(TASK TO COMPLETE) First find the line with "import Mathlib.GroupTheory.OrderOfElement" in the entries below, then set down exactly every line through the line with "in the sequel", that line included.
──────── TASK MATERIAL
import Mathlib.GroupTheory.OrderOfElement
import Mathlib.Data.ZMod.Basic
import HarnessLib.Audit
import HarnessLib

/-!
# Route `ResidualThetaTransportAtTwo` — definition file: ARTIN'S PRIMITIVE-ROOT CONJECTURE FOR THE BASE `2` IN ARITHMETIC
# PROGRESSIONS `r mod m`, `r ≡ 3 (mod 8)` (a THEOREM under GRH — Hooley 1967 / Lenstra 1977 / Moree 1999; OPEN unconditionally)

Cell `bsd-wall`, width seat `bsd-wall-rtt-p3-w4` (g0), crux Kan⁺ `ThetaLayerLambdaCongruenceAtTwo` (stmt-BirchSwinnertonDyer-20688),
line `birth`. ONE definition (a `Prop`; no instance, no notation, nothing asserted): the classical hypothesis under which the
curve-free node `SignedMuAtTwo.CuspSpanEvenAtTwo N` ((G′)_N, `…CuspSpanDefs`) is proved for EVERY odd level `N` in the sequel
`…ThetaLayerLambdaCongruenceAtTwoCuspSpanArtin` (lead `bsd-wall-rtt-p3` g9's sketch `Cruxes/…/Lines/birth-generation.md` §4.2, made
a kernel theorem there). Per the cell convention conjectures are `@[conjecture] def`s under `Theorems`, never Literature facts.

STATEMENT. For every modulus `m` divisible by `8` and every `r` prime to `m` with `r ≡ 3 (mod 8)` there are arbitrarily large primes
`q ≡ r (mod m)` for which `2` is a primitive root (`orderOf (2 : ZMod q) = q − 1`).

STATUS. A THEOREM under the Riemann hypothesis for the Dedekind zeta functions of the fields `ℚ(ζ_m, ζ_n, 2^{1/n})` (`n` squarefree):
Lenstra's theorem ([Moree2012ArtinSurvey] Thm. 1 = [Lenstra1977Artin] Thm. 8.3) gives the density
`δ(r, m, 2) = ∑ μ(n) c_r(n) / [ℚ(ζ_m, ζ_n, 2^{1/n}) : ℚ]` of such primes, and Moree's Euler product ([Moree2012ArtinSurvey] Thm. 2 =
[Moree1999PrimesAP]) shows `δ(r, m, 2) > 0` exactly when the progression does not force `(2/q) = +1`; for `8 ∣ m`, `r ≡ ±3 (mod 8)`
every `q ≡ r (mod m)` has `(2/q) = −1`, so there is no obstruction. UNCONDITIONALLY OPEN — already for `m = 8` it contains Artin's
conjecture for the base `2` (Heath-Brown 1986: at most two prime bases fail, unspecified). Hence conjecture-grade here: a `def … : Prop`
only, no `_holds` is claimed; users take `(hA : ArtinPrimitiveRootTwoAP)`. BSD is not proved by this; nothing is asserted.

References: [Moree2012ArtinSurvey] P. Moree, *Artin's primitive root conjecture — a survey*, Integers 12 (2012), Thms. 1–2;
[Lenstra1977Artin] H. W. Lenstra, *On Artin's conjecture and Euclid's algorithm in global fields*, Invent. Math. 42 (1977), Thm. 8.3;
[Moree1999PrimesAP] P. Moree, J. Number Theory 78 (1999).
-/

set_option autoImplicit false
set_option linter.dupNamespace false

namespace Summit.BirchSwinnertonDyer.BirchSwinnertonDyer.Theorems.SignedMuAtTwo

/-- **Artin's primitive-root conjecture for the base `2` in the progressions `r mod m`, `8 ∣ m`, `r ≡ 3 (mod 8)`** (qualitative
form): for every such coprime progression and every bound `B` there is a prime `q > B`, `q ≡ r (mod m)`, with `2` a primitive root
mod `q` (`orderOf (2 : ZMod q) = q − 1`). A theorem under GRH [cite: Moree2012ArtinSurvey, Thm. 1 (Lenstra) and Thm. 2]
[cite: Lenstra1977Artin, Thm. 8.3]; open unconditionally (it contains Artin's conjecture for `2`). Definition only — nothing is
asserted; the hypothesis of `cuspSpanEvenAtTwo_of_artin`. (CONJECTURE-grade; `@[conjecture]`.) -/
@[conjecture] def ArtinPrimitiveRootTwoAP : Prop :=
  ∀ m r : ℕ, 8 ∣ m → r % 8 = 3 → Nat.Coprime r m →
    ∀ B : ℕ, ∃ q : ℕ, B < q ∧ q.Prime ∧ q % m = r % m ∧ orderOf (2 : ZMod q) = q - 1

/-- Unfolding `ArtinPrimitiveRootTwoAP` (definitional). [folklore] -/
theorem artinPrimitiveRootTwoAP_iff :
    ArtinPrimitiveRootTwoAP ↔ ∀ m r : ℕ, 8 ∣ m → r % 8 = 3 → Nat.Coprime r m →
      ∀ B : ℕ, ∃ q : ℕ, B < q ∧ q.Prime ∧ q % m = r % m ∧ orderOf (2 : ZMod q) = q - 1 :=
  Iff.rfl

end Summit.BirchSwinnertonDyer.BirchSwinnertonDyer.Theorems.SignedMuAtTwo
────────────────
──────── TASK MATERIAL
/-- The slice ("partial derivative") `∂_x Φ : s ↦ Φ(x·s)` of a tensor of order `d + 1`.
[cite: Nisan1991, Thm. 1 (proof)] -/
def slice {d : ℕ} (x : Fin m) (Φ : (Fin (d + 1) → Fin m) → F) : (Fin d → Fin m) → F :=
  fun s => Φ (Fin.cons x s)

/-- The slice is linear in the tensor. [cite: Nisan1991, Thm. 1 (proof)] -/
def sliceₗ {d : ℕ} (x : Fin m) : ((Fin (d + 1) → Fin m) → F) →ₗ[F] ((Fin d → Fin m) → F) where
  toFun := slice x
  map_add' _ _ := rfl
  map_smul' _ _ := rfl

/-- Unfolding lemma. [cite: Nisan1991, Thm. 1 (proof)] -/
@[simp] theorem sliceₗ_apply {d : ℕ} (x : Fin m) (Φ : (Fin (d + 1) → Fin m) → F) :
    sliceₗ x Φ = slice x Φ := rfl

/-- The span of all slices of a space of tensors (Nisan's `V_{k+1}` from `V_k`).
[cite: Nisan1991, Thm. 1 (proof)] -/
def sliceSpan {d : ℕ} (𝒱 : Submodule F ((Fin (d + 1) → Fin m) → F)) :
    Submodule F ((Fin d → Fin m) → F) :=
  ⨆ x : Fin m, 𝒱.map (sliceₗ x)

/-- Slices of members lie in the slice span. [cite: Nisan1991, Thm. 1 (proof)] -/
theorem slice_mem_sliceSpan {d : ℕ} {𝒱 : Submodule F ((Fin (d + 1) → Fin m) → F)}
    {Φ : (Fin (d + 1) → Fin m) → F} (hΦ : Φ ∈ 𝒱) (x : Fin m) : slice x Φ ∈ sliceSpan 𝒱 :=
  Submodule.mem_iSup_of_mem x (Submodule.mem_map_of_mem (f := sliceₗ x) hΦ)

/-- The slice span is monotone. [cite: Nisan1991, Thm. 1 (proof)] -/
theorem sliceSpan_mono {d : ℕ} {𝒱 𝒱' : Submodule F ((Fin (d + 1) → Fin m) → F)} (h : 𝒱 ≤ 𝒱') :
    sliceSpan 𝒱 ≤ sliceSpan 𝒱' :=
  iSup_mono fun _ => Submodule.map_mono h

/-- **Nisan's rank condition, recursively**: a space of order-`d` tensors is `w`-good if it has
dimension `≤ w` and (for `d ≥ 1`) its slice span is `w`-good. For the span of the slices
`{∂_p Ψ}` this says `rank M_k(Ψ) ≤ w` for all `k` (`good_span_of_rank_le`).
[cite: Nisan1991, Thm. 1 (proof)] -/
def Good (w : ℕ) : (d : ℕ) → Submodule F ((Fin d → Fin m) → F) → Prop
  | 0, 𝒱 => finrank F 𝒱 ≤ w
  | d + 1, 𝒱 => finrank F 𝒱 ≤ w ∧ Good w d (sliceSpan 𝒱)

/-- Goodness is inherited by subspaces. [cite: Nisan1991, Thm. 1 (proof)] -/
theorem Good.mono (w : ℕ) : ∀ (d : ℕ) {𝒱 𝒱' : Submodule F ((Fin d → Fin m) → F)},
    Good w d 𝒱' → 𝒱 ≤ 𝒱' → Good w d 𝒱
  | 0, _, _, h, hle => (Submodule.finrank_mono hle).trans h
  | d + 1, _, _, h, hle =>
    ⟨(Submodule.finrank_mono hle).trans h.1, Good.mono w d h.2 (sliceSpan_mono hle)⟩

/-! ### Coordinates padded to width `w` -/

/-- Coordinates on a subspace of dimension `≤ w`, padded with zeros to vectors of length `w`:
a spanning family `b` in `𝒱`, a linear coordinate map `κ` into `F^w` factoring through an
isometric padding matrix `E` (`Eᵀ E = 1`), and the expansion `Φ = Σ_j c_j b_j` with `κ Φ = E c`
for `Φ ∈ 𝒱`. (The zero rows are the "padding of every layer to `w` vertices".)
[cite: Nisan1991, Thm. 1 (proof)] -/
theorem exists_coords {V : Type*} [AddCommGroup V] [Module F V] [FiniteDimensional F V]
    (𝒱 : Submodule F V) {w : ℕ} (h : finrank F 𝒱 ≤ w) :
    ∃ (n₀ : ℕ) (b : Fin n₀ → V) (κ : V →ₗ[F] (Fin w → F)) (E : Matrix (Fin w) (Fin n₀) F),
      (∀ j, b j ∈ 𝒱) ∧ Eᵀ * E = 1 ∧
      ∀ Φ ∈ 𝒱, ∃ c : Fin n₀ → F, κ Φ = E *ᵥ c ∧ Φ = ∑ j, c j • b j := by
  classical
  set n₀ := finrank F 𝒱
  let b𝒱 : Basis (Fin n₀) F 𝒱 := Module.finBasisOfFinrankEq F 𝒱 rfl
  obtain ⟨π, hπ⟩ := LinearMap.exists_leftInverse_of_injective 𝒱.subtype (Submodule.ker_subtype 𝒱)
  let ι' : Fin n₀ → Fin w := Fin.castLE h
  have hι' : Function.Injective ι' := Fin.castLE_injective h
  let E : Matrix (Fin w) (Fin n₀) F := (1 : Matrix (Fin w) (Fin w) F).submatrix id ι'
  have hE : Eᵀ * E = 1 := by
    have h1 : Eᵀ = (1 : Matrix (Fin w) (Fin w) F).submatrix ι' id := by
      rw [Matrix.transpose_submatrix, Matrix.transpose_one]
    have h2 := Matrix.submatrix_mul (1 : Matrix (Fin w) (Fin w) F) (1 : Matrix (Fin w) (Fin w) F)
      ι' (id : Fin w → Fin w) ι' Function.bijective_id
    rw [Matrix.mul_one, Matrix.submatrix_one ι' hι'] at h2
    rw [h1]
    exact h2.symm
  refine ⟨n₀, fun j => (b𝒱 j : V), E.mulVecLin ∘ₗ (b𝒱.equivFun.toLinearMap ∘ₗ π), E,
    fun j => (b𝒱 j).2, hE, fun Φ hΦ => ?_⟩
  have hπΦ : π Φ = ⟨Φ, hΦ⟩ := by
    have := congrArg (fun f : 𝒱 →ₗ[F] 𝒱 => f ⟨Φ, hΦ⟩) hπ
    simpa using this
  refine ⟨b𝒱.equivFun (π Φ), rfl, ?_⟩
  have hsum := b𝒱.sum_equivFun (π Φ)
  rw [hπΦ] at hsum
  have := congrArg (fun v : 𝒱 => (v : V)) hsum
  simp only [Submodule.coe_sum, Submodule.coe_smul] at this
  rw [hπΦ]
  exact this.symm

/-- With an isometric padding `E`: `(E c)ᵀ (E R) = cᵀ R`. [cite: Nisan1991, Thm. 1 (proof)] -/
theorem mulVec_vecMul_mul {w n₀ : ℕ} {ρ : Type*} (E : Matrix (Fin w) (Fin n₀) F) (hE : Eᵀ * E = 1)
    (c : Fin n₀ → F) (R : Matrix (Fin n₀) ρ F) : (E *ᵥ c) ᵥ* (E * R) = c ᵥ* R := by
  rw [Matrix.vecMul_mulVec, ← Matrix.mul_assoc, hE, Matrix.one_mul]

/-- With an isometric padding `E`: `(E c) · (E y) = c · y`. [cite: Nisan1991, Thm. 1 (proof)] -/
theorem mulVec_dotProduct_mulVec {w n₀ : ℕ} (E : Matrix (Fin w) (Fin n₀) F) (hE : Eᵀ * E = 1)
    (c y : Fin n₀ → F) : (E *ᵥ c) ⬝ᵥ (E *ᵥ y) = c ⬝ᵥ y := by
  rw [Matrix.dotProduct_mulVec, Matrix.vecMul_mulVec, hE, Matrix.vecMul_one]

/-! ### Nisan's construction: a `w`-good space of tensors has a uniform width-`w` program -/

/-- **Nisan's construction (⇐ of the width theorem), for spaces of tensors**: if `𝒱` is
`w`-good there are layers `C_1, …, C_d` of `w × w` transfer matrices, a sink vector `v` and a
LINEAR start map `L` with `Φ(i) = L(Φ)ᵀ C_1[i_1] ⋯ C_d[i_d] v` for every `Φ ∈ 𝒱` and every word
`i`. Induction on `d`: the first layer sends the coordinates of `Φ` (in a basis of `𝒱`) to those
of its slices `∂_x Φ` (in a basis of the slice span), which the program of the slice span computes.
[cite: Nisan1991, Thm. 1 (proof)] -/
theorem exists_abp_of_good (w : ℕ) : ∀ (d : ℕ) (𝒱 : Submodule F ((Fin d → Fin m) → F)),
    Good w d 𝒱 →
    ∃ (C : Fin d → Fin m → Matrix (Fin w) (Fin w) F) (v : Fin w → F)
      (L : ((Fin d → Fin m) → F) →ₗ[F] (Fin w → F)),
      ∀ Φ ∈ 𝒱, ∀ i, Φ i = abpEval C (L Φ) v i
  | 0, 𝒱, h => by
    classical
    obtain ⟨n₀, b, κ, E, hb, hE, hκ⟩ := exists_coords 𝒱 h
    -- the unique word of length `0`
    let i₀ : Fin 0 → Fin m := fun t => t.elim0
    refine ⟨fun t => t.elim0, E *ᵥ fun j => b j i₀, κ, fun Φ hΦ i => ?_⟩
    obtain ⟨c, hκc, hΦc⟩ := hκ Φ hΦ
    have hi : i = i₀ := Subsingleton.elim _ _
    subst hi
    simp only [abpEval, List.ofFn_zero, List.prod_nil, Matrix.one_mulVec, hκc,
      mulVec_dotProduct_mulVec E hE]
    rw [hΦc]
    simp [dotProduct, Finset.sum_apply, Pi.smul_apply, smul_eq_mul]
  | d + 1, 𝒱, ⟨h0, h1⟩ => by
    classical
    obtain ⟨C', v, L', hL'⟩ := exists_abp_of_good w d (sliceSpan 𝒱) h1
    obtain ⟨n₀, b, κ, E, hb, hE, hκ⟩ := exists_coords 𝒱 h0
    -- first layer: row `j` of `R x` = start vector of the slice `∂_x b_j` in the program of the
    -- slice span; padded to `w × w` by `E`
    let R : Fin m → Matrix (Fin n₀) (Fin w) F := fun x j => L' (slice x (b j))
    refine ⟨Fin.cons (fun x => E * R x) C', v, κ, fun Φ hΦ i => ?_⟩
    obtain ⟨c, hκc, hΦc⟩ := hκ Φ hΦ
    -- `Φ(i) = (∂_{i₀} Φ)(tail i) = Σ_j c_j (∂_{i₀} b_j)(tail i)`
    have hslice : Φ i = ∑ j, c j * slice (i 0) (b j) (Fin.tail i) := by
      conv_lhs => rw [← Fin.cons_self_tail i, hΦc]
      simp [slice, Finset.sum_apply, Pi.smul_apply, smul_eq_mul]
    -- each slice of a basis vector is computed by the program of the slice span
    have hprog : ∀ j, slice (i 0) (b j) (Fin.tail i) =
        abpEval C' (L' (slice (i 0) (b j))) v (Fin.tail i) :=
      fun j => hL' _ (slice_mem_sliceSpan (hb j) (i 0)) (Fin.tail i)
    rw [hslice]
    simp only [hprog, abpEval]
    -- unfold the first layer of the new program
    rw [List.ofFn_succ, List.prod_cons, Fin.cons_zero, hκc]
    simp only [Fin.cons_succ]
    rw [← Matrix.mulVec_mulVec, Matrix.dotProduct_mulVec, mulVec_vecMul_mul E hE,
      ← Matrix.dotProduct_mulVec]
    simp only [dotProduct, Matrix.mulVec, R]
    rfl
────────────────
──────── TASK MATERIAL
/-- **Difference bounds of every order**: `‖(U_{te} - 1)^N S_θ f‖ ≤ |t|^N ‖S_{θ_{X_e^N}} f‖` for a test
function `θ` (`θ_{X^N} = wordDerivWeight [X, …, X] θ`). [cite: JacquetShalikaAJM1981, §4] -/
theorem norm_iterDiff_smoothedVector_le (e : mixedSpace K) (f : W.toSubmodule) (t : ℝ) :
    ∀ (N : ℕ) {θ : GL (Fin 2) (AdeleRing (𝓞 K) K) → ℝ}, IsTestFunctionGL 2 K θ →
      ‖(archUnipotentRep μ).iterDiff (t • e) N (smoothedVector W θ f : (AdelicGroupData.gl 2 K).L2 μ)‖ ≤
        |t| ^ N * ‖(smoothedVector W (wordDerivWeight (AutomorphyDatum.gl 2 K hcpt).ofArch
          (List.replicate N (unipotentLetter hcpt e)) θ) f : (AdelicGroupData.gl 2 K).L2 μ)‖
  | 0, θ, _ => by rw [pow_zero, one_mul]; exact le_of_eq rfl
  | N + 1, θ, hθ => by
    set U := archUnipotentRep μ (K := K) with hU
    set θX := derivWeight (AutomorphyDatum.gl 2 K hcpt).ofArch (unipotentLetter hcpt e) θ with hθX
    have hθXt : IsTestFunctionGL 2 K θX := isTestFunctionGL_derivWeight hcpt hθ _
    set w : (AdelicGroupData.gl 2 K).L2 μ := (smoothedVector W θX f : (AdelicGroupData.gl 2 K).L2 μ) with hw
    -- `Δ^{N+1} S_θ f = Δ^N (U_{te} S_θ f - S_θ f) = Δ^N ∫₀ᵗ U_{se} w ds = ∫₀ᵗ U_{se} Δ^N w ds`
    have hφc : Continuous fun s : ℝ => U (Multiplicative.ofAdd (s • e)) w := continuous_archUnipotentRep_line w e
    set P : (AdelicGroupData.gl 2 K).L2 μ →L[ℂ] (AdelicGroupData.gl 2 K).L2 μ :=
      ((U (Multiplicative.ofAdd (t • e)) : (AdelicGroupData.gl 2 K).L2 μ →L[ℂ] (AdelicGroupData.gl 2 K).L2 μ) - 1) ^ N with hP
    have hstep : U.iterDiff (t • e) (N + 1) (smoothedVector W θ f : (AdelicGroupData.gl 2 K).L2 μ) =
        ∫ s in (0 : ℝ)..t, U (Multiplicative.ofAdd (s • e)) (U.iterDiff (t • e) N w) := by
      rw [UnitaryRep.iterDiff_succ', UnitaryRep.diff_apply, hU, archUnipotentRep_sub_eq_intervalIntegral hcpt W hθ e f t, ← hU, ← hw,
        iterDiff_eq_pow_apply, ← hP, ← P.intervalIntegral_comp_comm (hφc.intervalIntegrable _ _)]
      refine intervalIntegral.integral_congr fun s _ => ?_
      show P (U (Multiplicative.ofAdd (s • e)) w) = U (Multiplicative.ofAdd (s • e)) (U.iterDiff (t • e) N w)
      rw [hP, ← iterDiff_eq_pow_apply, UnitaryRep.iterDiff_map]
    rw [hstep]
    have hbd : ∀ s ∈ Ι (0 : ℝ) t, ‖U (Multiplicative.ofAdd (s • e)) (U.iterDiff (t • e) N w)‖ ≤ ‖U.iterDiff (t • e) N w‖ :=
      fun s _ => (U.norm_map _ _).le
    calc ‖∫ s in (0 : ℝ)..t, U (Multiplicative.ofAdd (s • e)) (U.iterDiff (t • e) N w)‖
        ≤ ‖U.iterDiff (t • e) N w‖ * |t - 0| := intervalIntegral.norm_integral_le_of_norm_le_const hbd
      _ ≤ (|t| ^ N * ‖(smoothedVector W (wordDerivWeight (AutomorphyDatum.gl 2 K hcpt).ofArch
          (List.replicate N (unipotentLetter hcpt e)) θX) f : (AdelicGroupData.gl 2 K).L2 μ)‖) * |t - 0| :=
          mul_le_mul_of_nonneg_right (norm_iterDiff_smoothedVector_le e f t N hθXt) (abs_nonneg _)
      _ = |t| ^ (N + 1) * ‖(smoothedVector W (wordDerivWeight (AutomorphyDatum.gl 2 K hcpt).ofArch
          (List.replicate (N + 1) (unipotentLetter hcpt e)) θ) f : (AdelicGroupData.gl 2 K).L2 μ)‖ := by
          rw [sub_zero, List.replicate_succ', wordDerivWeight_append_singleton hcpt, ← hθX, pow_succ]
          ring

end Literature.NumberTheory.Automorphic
────────────────
(TASK RESPONSE)
import Mathlib.GroupTheory.OrderOfElement
import Mathlib.Data.ZMod.Basic
import HarnessLib.Audit
import HarnessLib

/-!
# Route `ResidualThetaTransportAtTwo` — definition file: ARTIN'S PRIMITIVE-ROOT CONJECTURE FOR THE BASE `2` IN ARITHMETIC
# PROGRESSIONS `r mod m`, `r ≡ 3 (mod 8)` (a THEOREM under GRH — Hooley 1967 / Lenstra 1977 / Moree 1999; OPEN unconditionally)

Cell `bsd-wall`, width seat `bsd-wall-rtt-p3-w4` (g0), crux Kan⁺ `ThetaLayerLambdaCongruenceAtTwo` (stmt-BirchSwinnertonDyer-20688),
line `birth`. ONE definition (a `Prop`; no instance, no notation, nothing asserted): the classical hypothesis under which the
curve-free node `SignedMuAtTwo.CuspSpanEvenAtTwo N` ((G′)_N, `…CuspSpanDefs`) is proved for EVERY odd level `N` in the sequel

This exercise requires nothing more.